(Task goal)
Take the lines from the beginning of the data below through the line holding "the eight twists" and return exactly those.

(Stored data entries)

/-- **The NARROWED record from the three descent computations** — the same named facts
`DokchitserDokchitser2011_rank_480a1_F3`, `…_F4`, `…_F5` ("2-descent shows that
`rk E/F₃ = rk E/F₅ = 1` and `rk E/F₄ = 6`", `E = 480a1`) from which the tree proves the entry
(`DokchitserDokchitser2011_rankMod_notSumOfLocalInvariants_of_descent`): everything else in the
printed argument — Lemma 3, Lemma 5, the fields, their splitting, the local block structure of
the eight twists and the rank bookkeeping `Σ_D rk E_D(ℚ) = rk E(F₄)` — is proved in the tree.
The discharge `…Narrow_holds` is this theorem applied to the three `…_holds`, once they exist.
[cite: DokchitserDokchitser2011RankModN, Thm. 2 and Lemma 5] -/
theorem DokchitserDokchitser2011_rankMod_notSumOfLocalInvariantsNarrow_of_descent
    (h₃ : DokchitserDokchitser2011_rank_480a1_F3) (h₄ : DokchitserDokchitser2011_rank_480a1_F4)
    (h₅ : DokchitserDokchitser2011_rank_480a1_F5) :
    DokchitserDokchitser2011_rankMod_notSumOfLocalInvariantsNarrow :=
  DokchitserDokchitser2011_rankMod_notSumOfLocalInvariantsNarrow_of_entry_of_rank
    (DokchitserDokchitser2011_rankMod_notSumOfLocalInvariants_of_descent h₃ h₄ h₅) h₄

end Literature.Barriers.BirchSwinnertonDyer

end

(Written solution)
/-- **The NARROWED record from the three descent computations** — the same named facts
`DokchitserDokchitser2011_rank_480a1_F3`, `…_F4`, `…_F5` ("2-descent shows that
`rk E/F₃ = rk E/F₅ = 1` and `rk E/F₄ = 6`", `E = 480a1`) from which the tree proves the entry
(`DokchitserDokchitser2011_rankMod_notSumOfLocalInvariants_of_descent`): everything else in the
printed argument — Lemma 3, Lemma 5, the fields, their splitting, the local block structure of
the eight twists and the rank bookkeeping `Σ_D rk E_D(ℚ) = rk E(F₄)` — is proved in the tree.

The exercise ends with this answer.